The tool is now able to create objects out of this definition and of course out of all other definitions similar to that. It is possible to generate classes for Qt and Java. It should be easy to extend this to other languages without very much effort.
The tool uses JavaCC to parse the JSON definition.

If something has to be changed on the grammar rules, I recommend the Eclipse plugin for JavaCC which one can find at http://eclipse-javacc.sourceforge.net/ If one just needs to add other languages there is no need for JavaCC and all changes can be done directly in the Java sources.

To use the tool, download the jar file from http://141.3.80.191/~mehrwald/JSONClassGenerator.jar
In the command line type:
java -jar JSONClassGenerator.jar <FileToParse> <ObjectName> <PathToSave> (Qt|Java) [<FileToParse> <ObjectName> <PathToSave> (Qt|Java)...]
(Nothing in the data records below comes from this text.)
import Literature.AlgebraicGeometry.HodgeTheory.CyclicCoverTotalSpacePoints
import HarnessLib

/-!
# Homogeneous coordinates on the total space of the universal family of smooth hypersurfaces:
# `𝒴_U(ℂ) ≅ {([z], s) | F_s(z) = 0}` on points

Family `hodge`, layer `Literature/AlgebraicGeometry/Motives`; theorems only (no definition, no named fact).
The general-`(n, d)` form, for the universal family `π : 𝒴_U → U` itself (`UniversalHypersurface.family ℂ n d`),
of `HodgeTheory/CyclicCoverTotalSpacePoints` (which treats its pull-back, the Carlson–Toledo family of cyclic
covers): with `[z] : 𝒴_U(ℂ) → ℙ(ℂⁿ⁺²)` the homogeneous-coordinate map of the projection
`toProjectiveSpace : 𝒴_U → ℙⁿ⁺¹` (`HodgeTheory.hypersurfacePoint`),

* `hypersurfacePoint_map_fiberι_family` — the coordinates of a point of the fibre `𝒴_s` are those of the
  corresponding point of the model hypersurface `X_{F_s}` (through `exists_fiberIso_comp_hypersurfaceι`);
* `hypersurfacePoint_mem_projZeroLocus_pointForm` — **every point of `𝒴_U(ℂ)` lies on the hypersurface of its
  base point**: `F_{π(P)}(z(P)) = 0`;
* `eq_of_hypersurfacePoint_eq_of_map_family_eq` — **`([z], π)` is injective on `𝒴_U(ℂ)`**;
* `exists_point_of_mem_projZeroLocus_pointForm` — **every projective zero of `F_s` is `[z](P)` for a point `P`
  over `s`**.

Written by the prover seat `hodge-nonav-prover-Ax` (g10) for the programme discharging the nodal-meridian local
monodromy fact (`HodgeTheory/CyclicCoverNodalMeridianLocalMonodromyBound`): these identify the fibres `π⁻¹(s)` of the
complex manifold `𝒴°(ℂ) ⊇ 𝒴_U(ℂ)` with the projective surfaces `{F_s = 0}` in the regular coordinates of
`UniversalHypersurfaceRegularLocusCoordinates`.

## References

* [VoisinHodgeII2003] C. Voisin, Hodge Theory and Complex Algebraic Geometry II (2003), §6.2.1 (the universal
  hypersurface `{(x, F) | F(x) = 0}`).
* [SerreGAGA1956] J.-P. Serre, Géométrie algébrique et géométrie analytique, Ann. Inst. Fourier 6 (1956), §2 n°5.
-/

noncomputable section

namespace Literature.AlgebraicGeometry.Motives.UniversalHypersurface

open CategoryTheory _root_.AlgebraicGeometry _root_.Topology
open scoped LinearAlgebra.Projectivization
open Literature.AlgebraicGeometry.HodgeTheory Literature.AlgebraicGeometry.HodgeTheory.UniversalHypersurface

variable (n d : ℕ)

/-- **The coordinates of a point of the fibre are those of the corresponding point of the model**: for an
identification `e : 𝒴_s ≅ X_G` compatible with the embeddings into `ℙⁿ⁺¹` and `Q ∈ 𝒴_s(ℂ)`, `[z](ι_s Q) = [z]_{X_G}(e Q)`.
[cite: VoisinHodgeII2003, §6.2.1] [cite: SerreGAGA1956, §2 n°5] -/
theorem hypersurfacePoint_map_fiberι_family {s : ComplexPoints (base ℂ n d)} {G : MvPolynomial (Fin (n + 2)) ℂ}
    (e : fiberOver (family ℂ n d) s ≅ SmoothHypersurface.hypersurface G)
    (he : e.hom ≫ SmoothHypersurface.hypersurfaceι G = fiberι (family ℂ n d) s ≫ toProjectiveSpace ℂ n d)
    (Q : ComplexPoints (fiberOver (family ℂ n d) s)) :
    hypersurfacePoint (toProjectiveSpace ℂ n d) (AlgPoints.map (fiberι (family ℂ n d) s) Q) =
      hypersurfacePoint (SmoothHypersurface.hypersurfaceι G) (AlgPoints.map e.hom Q) := by
  rw [← hypersurfacePoint_comp, ← hypersurfacePoint_comp, he]

/-- **Every point of `𝒴_U(ℂ)` lies on the hypersurface of its base point**: the homogeneous coordinates of `P` are a
projective zero of `F_{π(P)}` (`d ≥ 1`). [cite: VoisinHodgeII2003, §6.2.1] -/
theorem hypersurfacePoint_mem_projZeroLocus_pointForm (hd : 0 < d) (P : ComplexPoints (total ℂ n d)) :
    hypersurfacePoint (toProjectiveSpace ℂ n d) P ∈
      Projectivization.projZeroLocus {pointForm ℂ n d (AlgPoints.map (family ℂ n d) P)} := by
  generalize hs : AlgPoints.map (family ℂ n d) P = s
  obtain ⟨Q, rfl⟩ : P ∈ Set.range (AlgPoints.map (fiberι (family ℂ n d) s)) := by
    rw [AlgPoints.range_map_fiberι]; exact hs
  obtain ⟨e, he⟩ := exists_fiberIso_comp_hypersurfaceι ℂ n d hd s
  have hmem := hypersurfacePoint_mem_projZeroLocus
    (ι := SmoothHypersurface.hypersurfaceι (pointForm ℂ n d s))
    (isHomogeneous_pointForm ℂ n d _) (SmoothHypersurface.range_hypersurfaceι _) (AlgPoints.map e.hom Q)
  rw [hypersurfacePoint_map_fiberι_family n d e he]
  exact hmem

/-- The same in coordinates: `F_{π(P)}(z) = 0` for the representative `z` of `[z](P)` (`d ≥ 1`).
[cite: VoisinHodgeII2003, §6.2.1] -/
theorem eval_rep_pointForm_eq_zero (hd : 0 < d) (P : ComplexPoints (total ℂ n d)) :
    MvPolynomial.eval (hypersurfacePoint (toProjectiveSpace ℂ n d) P).rep
      (pointForm ℂ n d (AlgPoints.map (family ℂ n d) P)) = 0 := by
  have h := hypersurfacePoint_mem_projZeroLocus_pointForm n d hd P
  rw [← Projectivization.mk_rep (hypersurfacePoint _ P),
    Projectivization.mem_projZeroLocus_mk_iff (by
      rintro G rfl
      by_cases h0 : pointForm ℂ n d (AlgPoints.map (family ℂ n d) P) = 0
      · rw [h0]; exact MvPolynomial.isHomogeneous_zero _ _ _
      · rw [(isHomogeneous_pointForm ℂ n d _).totalDegree h0]
        exact isHomogeneous_pointForm ℂ n d _)] at h
  simpa using h

/-- **`([z], π)` is injective on `𝒴_U(ℂ)`**: two points over the same `s` with the same homogeneous coordinates
are equal (both come from the fibre `𝒴_s ≅ X_{F_s} ↪ ℙⁿ⁺¹`, and `X_{F_s}(ℂ) → ℙ(ℂⁿ⁺²)` is injective; `d ≥ 1`).
[cite: VoisinHodgeII2003, §6.2.1] [cite: SerreGAGA1956, §2 n°5 Lemme 1 b)] -/
theorem eq_of_hypersurfacePoint_eq_of_map_family_eq (hd : 0 < d) {P P' : ComplexPoints (total ℂ n d)}
    (hc : hypersurfacePoint (toProjectiveSpace ℂ n d) P = hypersurfacePoint (toProjectiveSpace ℂ n d) P')
    (hs : AlgPoints.map (family ℂ n d) P = AlgPoints.map (family ℂ n d) P') : P = P' := by
  generalize hs' : AlgPoints.map (family ℂ n d) P = s at hs
  obtain ⟨Q, rfl⟩ : P ∈ Set.range (AlgPoints.map (fiberι (family ℂ n d) s)) := by
    rw [AlgPoints.range_map_fiberι]; exact hs'
  obtain ⟨Q', rfl⟩ : P' ∈ Set.range (AlgPoints.map (fiberι (family ℂ n d) s)) := by
    rw [AlgPoints.range_map_fiberι]; exact hs.symm
  obtain ⟨e, he⟩ := exists_fiberIso_comp_hypersurfaceι ℂ n d hd s
  rw [hypersurfacePoint_map_fiberι_family n d e he, hypersurfacePoint_map_fiberι_family n d e he] at hc
  have hinj := (isEmbedding_hypersurfacePoint (SmoothHypersurface.hypersurfaceι (pointForm ℂ n d s))).injective hc
  have hQ : Q = Q' := by
    have h := congrArg (AlgPoints.map e.inv) hinj
    rw [← AlgPoints.map_comp_apply, ← AlgPoints.map_comp_apply, Iso.hom_inv_id, AlgPoints.map_id] at h
    exact h
  rw [hQ]

/-- **Every projective zero of `F_s` is the coordinate vector of a point of `𝒴_U(ℂ)` over `s`** (`d ≥ 1`): Voisin's
`𝒴 = {(x, F) | F(x) = 0}` on complex points. [cite: VoisinHodgeII2003, §6.2.1] [cite: SerreGAGA1956, §2 n°5] -/
theorem exists_point_of_mem_projZeroLocus_pointForm (hd : 0 < d) (s : ComplexPoints (base ℂ n d))
    {ℓ : ℙ ℂ (Fin (n + 2) → ℂ)} (hℓ : ℓ ∈ Projectivization.projZeroLocus {pointForm ℂ n d s}) :
    ∃ P : ComplexPoints (total ℂ n d), AlgPoints.map (family ℂ n d) P = s ∧
      hypersurfacePoint (toProjectiveSpace ℂ n d) P = ℓ := by
  obtain ⟨e, he⟩ := exists_fiberIso_comp_hypersurfaceι ℂ n d hd s
  obtain ⟨Q', hQ'⟩ := exists_hypersurfacePoint_eq (ι := SmoothHypersurface.hypersurfaceι _)
    (isHomogeneous_pointForm ℂ n d _) (SmoothHypersurface.range_hypersurfaceι _) hℓ
  refine ⟨AlgPoints.map (fiberι (family ℂ n d) s) (AlgPoints.map e.inv Q'), AlgPoints.map_map_fiberι _ _ _, ?_⟩
  rw [hypersurfacePoint_map_fiberι_family n d e he, ← AlgPoints.map_comp_apply, Iso.inv_hom_id, AlgPoints.map_id]
  exact hQ'

/-- The points of `𝒴_U(ℂ)` over `s` are in bijection, by `[z]`, with the projective zeros of `F_s` (`d ≥ 1`).
[cite: VoisinHodgeII2003, §6.2.1] -/
theorem bijOn_hypersurfacePoint_fiber (hd : 0 < d) (s : ComplexPoints (base ℂ n d)) :
    Set.BijOn (hypersurfacePoint (toProjectiveSpace ℂ n d)) (AlgPoints.map (family ℂ n d) ⁻¹' {s})
      (Projectivization.projZeroLocus {pointForm ℂ n d s}) := by
  refine ⟨fun P hP => ?_, fun P hP P' hP' h => ?_, fun ℓ hℓ => ?_⟩
  · have h := hypersurfacePoint_mem_projZeroLocus_pointForm n d hd P
    rw [Set.mem_preimage, Set.mem_singleton_iff] at hP
    rwa [hP] at h
  · exact eq_of_hypersurfacePoint_eq_of_map_family_eq n d hd h (hP.trans hP'.symm)
  · obtain ⟨P, hP, hPℓ⟩ := exists_point_of_mem_projZeroLocus_pointForm n d hd s hℓ
    exact ⟨P, hP, hPℓ⟩

end Literature.AlgebraicGeometry.Motives.UniversalHypersurface

end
If one needs to change something or add another language please find the sources at http://141.3.80.191/~mehrwald/JSONClassGenerator_src.zip

I would appreciate all sorts of comments to this tool. If you have questions do not hesitate to ask me.

What is this blog for?

In this blog we will provide tools and code snippets which we created to make our life as a programmer easier. Maybe there will be some tools from others which are able to fulfil the same tasks as our tools but we did not find them instantly or they are much to complex for the work we had to do.
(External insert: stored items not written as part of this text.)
import Literature.MathematicalPhysics.QuantumFieldTheory.Balaban1983to89.Node00.Record11
import Literature.MathematicalPhysics.QuantumFieldTheory.Balaban1983to89.B12ContinuousTransportInvarianceOn
import Literature.MathematicalPhysics.QuantumLattice.GaugeGroupsProofs

/-!
# `Balaban1983to89.B16Thm1BaseAtRecord11` — YM-DAG node N13 · [Balaban1989LargeFieldII] CMP **122** (1989) 355–392, Theorem 1 p. 355 (its printed
# proof structure: induction on `k`, BASE = [Balaban1988Convergent] Thm 1 p. 262 «the initial density ρ₀ = exp[−(1∕g₀²)A − E]», STEP = §3 [III] (𝐓) then
# [V] §1 (𝐑), p. 391 «This completes the proof of Theorem 1 and Corollary 3.») AT NODE 00's STAGE-11 RECORD `Node00.IsRecordOfRecord₁₁C` (`Node00/Record11`):
# the STEP reduces to the 𝐓-step law and the 𝐑-leaf of record; the BASE IS UNSATISFIABLE AS PINNED (located: the level-0 background map of record reads no
# configuration); the ONE-PIN REPAIR (print's `U₀ = U`) makes the base a theorem

statement-level bookkeeping over published theorems with citation tags; kernel-checked located negative + repair; nothing here is a claim about the Yang–Mills
mass gap.

CITATION HEADER (lean-in-tree rule).  Sources: T. Bałaban, *Large field renormalization. II*, Commun. Math. Phys. **122** (1989) 355–392 [Balaban1989LargeFieldII]
(= [V]: Thm 1 p. 355, (0.1) pp. 355–356, p. 391); *Convergent renormalization expansions …*, Commun. Math. Phys. **119** (1988) 243–285 [Balaban1988Convergent] (= [III]:
Thm 1 p. 262 — the start `ρ₀`, (2.2) p. 255 — the determining set, (2.12) p. 256 — the background field, (2.17)–(2.18) p. 257, (2.23)–(2.24) pp. 258–259); *Renormalization
group approach … I*, Commun. Math. Phys. **109** (1987) 249–301 [Balaban1987RG1] (= [I]: (0.2) p. 252 the Wilson action).  Cell `pub-ymgap` (HUMAN RULING D-0062, Track A
full width), R134 acceleration seat `pub-ymgap-dag-n13-e` (prover; row of record: «Thm 1 p.355 + (0.1) construction pieces (`B16.Thm1Printed` :172) from
`B16NodeKnitRepTower`∕`RecordPinned`»).  BY NAME and UNCHANGED: `…Node00.Record11` (p444286: `Stage11Params`, `Provisos₁₁`, `settingOfRecord₁₁`, `UbgOfRecord₁₁`,
`S218OfRecord₁₁`, `SLaw₁₁`, `TLaw₁₁`, `sLaw₁₁_iff`, `VOfRecord₁₁`, `rOpLeaf_VOfRecord₁₁_iff`, `HasSect2FormWithAE`, `HasSect2FormAE`, `datumOfRecord₁₁`, `flow_g_datumOfRecord₁₁`,
`IsRecordOfRecord₁₁C`), `…Node00.LargeFieldBackgroundOfRecord` (FILE 13: `UbgOfRecord`, `UbgOfRecord_apply`, `regLFOfRecord`), `…Node00.SmallFieldChiOfRecord` (`UminOfRecord`),
`…Node00.RepTowerOfRecord` (FILE 2: `slotsOfRecord`), `…Node00.TStepOfRecord` (`texpAOfRecord_zero`, `chiSeqOfRecord_zero`), `…Node00.TkOfRecord` (11a: `TkOfRecord_zero`,
`Tk.baseCfg`), `…Node00.Sect2FormOfRecord` (11c: `sect2Slot`, `sect2Operand`, `Sect2.LawsRT.zero`), `…Node00.Sect2FrameOfRecord` (11b: `sect2ActionDataOfRecord`,
`Sect2.universalE_const`, `Sect2.TermValues.zero`), `…Node00.DatumAvLayer` (`rhoZeroOfRecord`), `…B15DeterminingSets` (r12: `genSet`, `gammaRegion`, `AgreeOn`, `IsMinimizer`),
`…B14Eq218Concrete` (r11: `Seq`, `Seq.Ω_off`), `…B14Eq218SeqSucc` (`Seq.zero`), `…B14Eq225Concrete` (`smearedWilson_const`), `…B14LocalCoupling` (`invSq`),
`…B12ContinuousTransportInvariance(On)` (seat dag-n09-a: `isOpenPosMeasure_fieldMeasure_SU`, `continuous_plaqHol_SU`, the product topology `instTopologicalSpaceGaugeField`),
`…UnitaryModel` (`continuous_nReTr`), `QuantumLattice.GaugeGroups(Proofs)` (`fundamentalRep`, `exists_mul_ne_mul`, `reTr_le`, `eq_one_of_reTr_eq`), `…B14Cor3`
(`inInterval_of_le`), `…B16` (`Thm1Printed` :172, `InductionBase` :1119, `InductionStep` :1129, `thm1_of_steps` :1135, `EndStatementBPrinted` :419), Mathlib
(`MeasureTheory.Measure.eq_of_ae_eq`).

WHY THIS FILE.  At Stage 11 the core's §2 clause `Sect2Form p k` IS `SLaw₁₁ θ p k` — the post-𝐑 slot family `slotsOfRecord … k` HAS THE §2 [III] FORM at index `k`
(`HasSect2FormAE`, identity read a.e. on the χ-support) at def-R's background maps of record `UbgOfRecord₁₁ θ p k` — so [V] Thm 1 at a Stage-11 datum reads
`B16.Thm1Printed (datumOfRecord₁₁ θ h).C ↔ ∃ γ > 0, ∀ P, InInterval γ P.K → ∀ k ≤ P.K, SLaw₁₁ θ P k`, and its printed proof is the induction `B16.thm1_of_steps`:
BASE `SLaw₁₁ θ P 0` («ρ₀ = exp[−(1∕g₀²)A − E]» has the form (2.18) with no terms), STEP `SLaw₁₁ θ P k → SLaw₁₁ θ P (k+1)` = the 𝐓-step ([III] §3, Thm p. 245:
`SLaw₁₁ k → TLaw₁₁ k`, node N11's product) followed by the 𝐑-step ([V] Thm 1 for 𝐑 = the record's 𝐑-leaf `ROpLeaf (VOfRecord₁₁ θ P) ↔ ∀ k < K, TLaw₁₁ k → SLaw₁₁ (k+1)`,
`rOpLeaf_VOfRecord₁₁_iff`, node N13's `rOperation` conjunct).  §5 types the STEP in exactly that currency.  THE BASE, however, is UNSATISFIABLE AS PINNED (§§1–4):

* (§1) an admissible sequence of LENGTH 0, `s : SeqOfRecord … 0`, has `s.Ω j = ∅` for every `j` (r11's normalisation `Seq.Ω_off`: print's sequences `{Ω_j}_{j=1}^k` are
  empty for `k = 0`), so the determining set of record `genSet s.Ω 0` ((2.2): `Γ₀ = Ω₀^{(0)}` in the `i = k` branch of `gammaRegion`) is EMPTY AT EVERY SCALE
  (`genSet_seq_zero`); the (2.12) constraint `AgreeOn (genSet s.Ω 0) …` is vacuous (`agreeOn_genSet_seq_zero`), the minimiser predicate does not read the retained
  configuration (`isMinimizer_seq_zero_iff`), and FILE 13's background map of record at length 0 — `UbgOfRecord … 0 s 𝐖 = UminOfRecord av reg (genSet s.Ω 0) 𝐖`,
  a chosen unconstrained Wilson minimiser in the regularity class (a vacuum) or the junk unit — is THE SAME CONFIGURATION FOR EVERY `𝐖` (`UbgOfRecord_zero_const`).
  In print, at `k = 0` the background IS the field: `ρ₀(U) = exp[−(1∕g₀²)A(U) − E]` ([III] Thm 1 p. 262), `U₀ = U`.
* (§2) consequently every §2-form slot at level 0 over that background map, `sect2Slot … s t E_0 (UbgOfRecord₁₁ θ p 0 s)` — by 11a's `TkOfRecord_zero` the operand
  `exp A_0(U₀(𝐖))` read at the base configuration — is a CONSTANT function of `V₀` (`sect2Slot_zero_const`), whence a slot family of §2 form at level 0 is a.e. constant
  on the χ-support (`hasSect2FormWithAE_zero_ae_eq_const`).
* (§3–§4) `χ₀ ≡ 1` (`chiSeqOfRecord_zero`) and the level-0 slot of record IS `ρ₀` (`texpAOfRecord_zero`), so `SLaw₁₁ θ p 0` forces `ρ₀ = e^{−E}·exp(−g₀^{−2}A)` to be
  a.e. CONSTANT for product Haar measure (`ae_eq_const_rhoZero_of_sLaw₁₁_zero`); `ρ₀` is continuous and product Haar measure on `SU(N)`-fields charges open sets
  (`isOpenPosMeasure_fieldMeasure_SU`, Mathlib `Measure.eq_of_ae_eq`), so the Wilson action would be CONSTANT once `g₀ ≠ 0` (`wilsonAction4_eq_of_ae_const_rhoZero`) —
  false for `N ≥ 2` on every torus of the family (`exists_wilsonAction4_ne`: one bond carrying an element of `SU(N)` with `Re tr < N`).  Hence **`not_sLaw₁₁_zero`**:
  `2 ≤ N → gOfRecord₁₀ θ' p 0 ≠ 0 → ¬ SLaw₁₁ θ p 0`; and at the datum: `¬ Sect2Form 0` at every run with `g₀ ≠ 0`, **`¬ B16.InductionBase D.C γ`** as soon as ONE run lies
  in the `γ`-window, **`¬ B16.Thm1Printed D.C`** and **`¬ B16.EndStatementBPrinted D.C`** as soon as the record's runs enter every small coupling window (the non-vacuity
  window of the route's K1 item, `1 ≤ P.K` not even needed), for every Stage-11 record (`not_endStatementBPrinted_of_isRecordOfRecord₁₁C_of_window`), `N ≥ 2`.
* (§6) THE REPAIR, PROVED: with the PRINT's level-0 background map `U₀ := 𝐖 ↦ 𝐖 0` (the scale-0 gauge variables themselves) the level-0 slot family of record HAS the
  §2 form at index 0 — pure slot, zero term values, `E_0(s) := E` of the run, since (2.24) at `k = 0` is the constant `1∕g₀²` (`invSq … 0`) and
  `A(1∕g₀², U) = g₀^{−2}A(U)` (`smearedWilson_const`, `wilsonAction_eq_mul`): **`hasSect2FormAE_zero_printedBackground`**, NO hypothesis.  So a successor record
  that pins `UbgOfRecord₁₁ θ p 0 := fun _ 𝐖 => 𝐖 0` (leaving every `k ≥ 1` as is; equivalently reads `S218OfRecord₁₁ θ p 0 σ` as the representation clause alone)
  has the BASE as a THEOREM, and [V] Thm 1 at that record is `thm1_of_steps` ∘ (§6, §5) — i.e. EXACTLY the 𝐓-step law and the 𝐑-leaf along the runs in the window.

CONSEQUENCE FOR THE ROUTE (stated on the Summits side in `Theorems/BalabanUVNodesStabilityBR11e/Negative/…`, not here): K1 `StabilityBAtRecordR11e` (rev 6) asks
for a Stage-11 record with `EndStatementBPrinted D.C` AND the window, which §4 refutes at every record for `N = 2`; so K0 ∧ K1 are jointly unsatisfiable as typed and
K2's hypotheses are contradictory (vacuous as typed) — a LOCATED TYPING DEFECT of the Stage-11 pin at level 0 with a one-line repair, NOT a statement about
Bałaban's theorem.

HONEST FRAMING.  Count-neutral kernel bookkeeping: a located negative about the tree's OWN objects of record and its repair; NOTHING of Bałaban's is asserted or
refuted — in print the base case is a triviality (ρ₀ has the form (2.18) with 𝐓₀ = 1, U₀ = U, no terms), and §6 proves exactly that triviality at the objects of
record under the print's reading of `U₀`.  §5's STEP hypotheses (the 𝐓-step law, the 𝐑-leaf) are [III] Thm p. 245 ∕ [V] Thm 1 at the objects of record, DISPLAYED,
owned by nodes N11 ∕ N13; no estimate is proved here; N13 is NOT discharged; counts unmoved (typed 28∕28 · discharged 5∕28).  One finite four-torus programme at fixed
`ε`, Bałaban AS PRINTED with locators; nothing continuum ∕ ℝ⁴ ∕ OS ∕ mass gap ∕ Clay.  0 `def`, 0 `sorry`, standard axioms.
-/

noncomputable section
As the name already states the tools are hacked. We needed them fast and the code is quick and dirty hacked. In most of the cases it should be possible for someone who is able to read source code to use and/or modify them. We did not want to write perfect code for this tools. We know there might be a better way to do something in the code but the quick and dirty thing was right okay for us.

Unless otherwise noted we want our code to be GPLv3. We will not provide licence information inside of every piece of code but we hope that everyone is honest enough to follow the rules of GPLv3. If one wants to have something for commercial use please feel free to contact us directly.

Now the blog is opened! Have fun with our tools if they are helpful for you and we hope the information we provide can help to reach the goal of your own projects faster.